There are some interesting new clinical trials, including Radioimmunotherapy and Trojan Horses, but I'm not going to go into those now, since I still don't know about his chromosome abnormalities and immunoglobulin mutations.
Further complicating this picture is the fact that Dave had Mononucleosis (twice) in his 20s. Mono is a manifestation of the Epstein-Barr virus (EBV) which, like herpes, sticks with you for life. It hides out in the B-cell Lymphocytes, mostly under the radar, but while it was running amok, causing Mononucleosis, it very likely caused permanent damage to the T-cell Lymphocytes. This makes him exceptionally vulnerable to immunosuppressive drugs like Fludarabine & Decadron (which he's getting.) I'm hoping the doc is aware of this (yes, they were told about his mono) and has a plan for dealing with it. I'll continue to follow up, and will post the info when I get it, if any of you are still with me here, and want to know.

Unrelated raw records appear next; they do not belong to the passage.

/-- **The engine's over-relaxation reflection** through the line of `F`:
`x ↦ 2⟪F, x⟫/‖F‖² F − x`, and `x` unchanged if `F = 0` (`overrelax_sites` / `overrelax_links`). -/
def reflectThroughLine (F x : EuclideanSpace ℝ m) : EuclideanSpace ℝ m :=
  if F = 0 then x else (2 * ⟪F, x⟫_ℝ / ‖F‖ ^ 2) • F - x

omit [DecidableEq m] in
/-- For `F ≠ 0` it is Mathlib's reflection in the line `ℝ ∙ F`. -/
theorem reflectThroughLine_of_ne_zero {F : EuclideanSpace ℝ m} (hF : F ≠ 0) (x : EuclideanSpace ℝ m) :
    reflectThroughLine F x = (ℝ ∙ F).reflection x := by
  rw [reflectThroughLine, if_neg hF, Submodule.reflection_apply, Submodule.starProjection_singleton, two_smul,
    ← add_smul]
  congr 2
  simp only [RCLike.ofReal_real_eq_id, id_eq]
  ring

omit [DecidableEq m] in
/-- The reflection preserves the norm. -/
theorem norm_reflectThroughLine (F x : EuclideanSpace ℝ m) : ‖reflectThroughLine F x‖ = ‖x‖ := by
  by_cases hF : F = 0
  · rw [reflectThroughLine, if_pos hF]
  · rw [reflectThroughLine_of_ne_zero hF, LinearIsometryEquiv.norm_map]

omit [DecidableEq m] in
/-- **The reflection preserves the component along `F`**: `⟪R x, F⟫ = ⟪x, F⟫` (so it conserves the
site / link term of the action). -/
theorem inner_reflectThroughLine_left (F x : EuclideanSpace ℝ m) : ⟪reflectThroughLine F x, F⟫_ℝ = ⟪x, F⟫_ℝ := by
  by_cases hF : F = 0
  · rw [reflectThroughLine, if_pos hF]
  · have hn : ‖F‖ ^ 2 ≠ 0 := pow_ne_zero 2 (norm_ne_zero_iff.2 hF)
    rw [reflectThroughLine, if_neg hF, inner_sub_left, real_inner_smul_left, real_inner_self_eq_norm_sq,
      real_inner_comm F x]
    field_simp
    ring

omit [DecidableEq m] in
/-- The reflection is an involution. -/
theorem reflectThroughLine_reflectThroughLine (F x : EuclideanSpace ℝ m) : reflectThroughLine F (reflectThroughLine F x) = x := by
  by_cases hF : F = 0
  · rw [reflectThroughLine, if_pos hF, reflectThroughLine, if_pos hF]
  · rw [reflectThroughLine_of_ne_zero hF, reflectThroughLine_of_ne_zero hF, Submodule.reflection_reflection]

omit [DecidableEq m] in
/-- The reflection is jointly measurable in `(F, x)`. -/
theorem measurable_reflectThroughLine₂ :
    Measurable fun p : EuclideanSpace ℝ m × EuclideanSpace ℝ m => reflectThroughLine p.1 p.2 := by
  unfold reflectThroughLine
  refine Measurable.ite (measurable_fst (measurableSet_singleton 0)) measurable_snd ?_
  exact ((((measurable_fst.inner measurable_snd).const_mul 2).div (measurable_fst.norm.pow_const 2)).smul
    measurable_fst).sub measurable_snd

/-- **The reflection on the unit sphere.** -/
def sphereReflect (F : EuclideanSpace ℝ m) (z : sphere (0 : EuclideanSpace ℝ m) 1) :
    sphere (0 : EuclideanSpace ℝ m) 1 :=
  ⟨reflectThroughLine F z, by rw [mem_sphere_zero_iff_norm, norm_reflectThroughLine, norm_eq_of_mem_sphere z]⟩

omit [DecidableEq m] in
/-- Coordinates of the sphere reflection. -/
@[simp] theorem coe_sphereReflect (F : EuclideanSpace ℝ m) (z : sphere (0 : EuclideanSpace ℝ m) 1) :
    (sphereReflect F z : EuclideanSpace ℝ m) = reflectThroughLine F z := rfl
/-- ★★ **NEXT TO EVERY `θ` THERE IS A PARAMETER WHOSE GENERATION-0 FACTOR IS THE REGION INDICATOR** at every `(p, n, Ω, Λ)` — generations `≥ 1`, `quad`, `Phih` and all
`Stage13RParams` data unchanged (anonymous constructor; no parameter of record is built). [cite: Balaban1988Convergent, (3.2) p.265, (3.16) p.268, p.267 (shape only)] -/
theorem exists_zh_regionIndicator (R : (p : B12.RunParams) → GaugeField (F.P p.K) 1 (SU N) → Set (Site (F.P p.K) 0)) :
    ∃ θ' : Stage13HParams F N, θ'.toStage13RParams = θ.toStage13RParams ∧ θ'.Phih = θ.Phih ∧
      (∀ p n Ω Λ j Y ω, (θ'.Zh p n Ω Λ).quad j Y ω = (θ.Zh p n Ω Λ).quad j Y ω) ∧
      (∀ p n Ω Λ j Y ω, (θ'.Zh p n Ω Λ).ζ0 (j + 1) Y ω = (θ.Zh p n Ω Λ).ζ0 (j + 1) Y ω) ∧
      ∀ p n Ω Λ Y ω, (θ'.Zh p n Ω Λ).ζ0 0 Y ω = Set.indicator {R p (ω 1).1} (1 : Set (Site (F.P p.K) 0) → ℝ) Y :=
  ⟨{ θ with Zh := fun p n Ω Λ => ⟨fun j Y ω => if j = 0 then Set.indicator {R p (ω 1).1} (1 : Set (Site (F.P p.K) 0) → ℝ) Y else (θ.Zh p n Ω Λ).ζ0 j Y ω,
      (θ.Zh p n Ω Λ).quad⟩ }, rfl, rfl, fun _ _ _ _ _ _ _ => rfl, fun _ _ _ _ _ _ _ => rfl, fun _ _ _ _ _ _ => rfl⟩

variable {θ} {θ' : Stage13HParams F N} {R : (p : B12.RunParams) → GaugeField (F.P p.K) 1 (SU N) → Set (Site (F.P p.K) 0)}

/-- ★★★ **THE ROW `zhLocal` TRANSFERS**: if `θ`'s residual factors obey 12b's two-scale row everywhere, so do those of any parameter of the region-indicator shape at generation `0`
agreeing with `θ` at generations `≥ 1`. [cite: Balaban1988Convergent, (3.1) p.264, (3.2)–(3.4) p.265, p.267] -/
theorem zhLocal_of_regionIndicator (hS : ∀ p n Ω Λ j Y ω, (θ'.Zh p n Ω Λ).ζ0 (j + 1) Y ω = (θ.Zh p n Ω Λ).ζ0 (j + 1) Y ω)
    (h0 : ∀ p n Ω Λ Y ω, (θ'.Zh p n Ω Λ).ζ0 0 Y ω = Set.indicator {R p (ω 1).1} (1 : Set (Site (F.P p.K) 0) → ℝ) Y)
    (hloc : ∀ p n Ω Λ, (θ.Zh p n Ω Λ).LocalLaws) : ∀ p n Ω Λ, (θ'.Zh p n Ω Λ).LocalLaws := by
  intro p n Ω Λ
  refine ⟨fun j Y ω ω' hj hj1 => ?_⟩
  rcases j with _ | j
  · rw [h0, h0, hj1]
  · rw [hS, hS]
    exact (hloc p n Ω Λ).zeta0_local (j + 1) Y ω ω' hj hj1
import Literature.NumberTheory.EllipticCurves.PAdicHeights
import Literature.NumberTheory.EllipticCurves.FormalGroup

/-!
# Sanity lemmas for the Tate-curve `q`-expansions and `unitTwo` (pub-bsdres REVIEW-RUNBOOK,
# cards `tateE4`, `tateDelta`, `WeierstrassCurve.unitTwo`)

Review evidence only (ops-runbook sanity registry `registry/pub-bsdres.json`); no new definitions.

* `tateE4 q = 1 + 240 ∑ σ₃(n) qⁿ`, `tateDelta q = q ∏ (1 − qⁿ)²⁴`, `tateJ = E₄³/Δ`
  (`Literature/NumberTheory/EllipticCurves/PAdicHeights.lean`): at `q = 0` the values are the
  printed constant terms `E₄(0) = 1`, `Δ(0) = 0`, and `j(0)` is the documented junk value `0`
  (`E₄(0)³ / Δ(0) = 1 / 0`);
* `WeierstrassCurve.unitTwo : Aˣ` for a `ℚ`-algebra `A`
  (`Literature/NumberTheory/EllipticCurves/FormalGroup.lean`): its value is `2`, so it witnesses
  Mathlib's `IsUnit (2 : A)` ((a) agreement); the `ℚ`-algebra hypothesis is needed — `2` is not a
  unit of `ℤ` (fails-instance for the hypothesis).
-/

namespace Summit.BirchSwinnertonDyer.Rank1Residual.Runbook

open Literature.NumberTheory.EllipticCurves

section TateSeries

variable {K : Type*} [NormedField K]

/-- `E₄(0) = 1`: the constant term of the weight-4 Eisenstein series. -/
theorem tateE4_zero : tateE4 (0 : K) = 1 := by
  simp [tateE4]

/-- `Δ(0) = 0`: the discriminant `q ∏ (1 − qⁿ)²⁴` vanishes at `q = 0` (the Tate curve degenerates). -/
theorem tateDelta_zero : tateDelta (0 : K) = 0 := by
  simp [tateDelta]

/-- `j(0) = 0` is the documented JUNK value (`1 / 0 = 0` in Lean); the honest statement is the pole
`j(q) = q⁻¹ + 744 + ⋯`, which is why the tree's uniformisation facts assume `0 < ‖q‖ < 1`. -/
theorem tateJ_zero : tateJ (0 : K) = 0 := by
  simp [tateJ, tateDelta_zero]

end TateSeries

section UnitTwo

variable {A : Type*} [CommRing A] [Algebra ℚ A]

/-- The underlying element of `unitTwo` is `2`. -/
theorem val_unitTwo : ((WeierstrassCurve.unitTwo : Aˣ) : A) = 2 := rfl

/-- (a) agreement with Mathlib: `unitTwo` witnesses `IsUnit (2 : A)` in every `ℚ`-algebra. -/
theorem isUnit_two : IsUnit (2 : A) := ⟨WeierstrassCurve.unitTwo, rfl⟩

/-- Its inverse is `algebraMap ℚ A (1/2)`, i.e. `2 · 2⁻¹ = 1` holds in `A`. -/
theorem two_mul_unitTwo_inv : (2 : A) * ((WeierstrassCurve.unitTwo : Aˣ)⁻¹ : Aˣ) = 1 := by
  rw [← val_unitTwo, Units.mul_inv]

/-- Fails-instance for the hypothesis: `2` is NOT a unit of `ℤ` (no `ℚ`-algebra structure) — the
`[Algebra ℚ A]` assumption of `unitTwo` (and of the formal-group `log`/`exp` it serves) is used. -/
theorem not_isUnit_two_int : ¬ IsUnit (2 : ℤ) := by
  rw [Int.isUnit_iff]
  decide

end UnitTwo

end Summit.BirchSwinnertonDyer.Rank1Residual.Runbook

Adding to my worries (not Dave's - he doesn't want to know any of this stuff) are these issues:
Dave seems to be allergic to sunscreen - we've tried a few kinds now, and have not found one that he can tolerate. Not only do the chemo drugs make him more likely to suffer sun damage, but CLL patients are 10 times more vulnerable to skin cancers than the average population, and the skin cancers they get are more aggressive. So for now, we're looking at hats and walking on the shady side of the street. If you totally avoid the sun, you will likely suffer from vitamin D deficiency and, besides its well-known function in the bones, Vitamin D reduces the reproductive rate of cancer cells. So we're trying to find a good source of D3 (cholecalciferol.)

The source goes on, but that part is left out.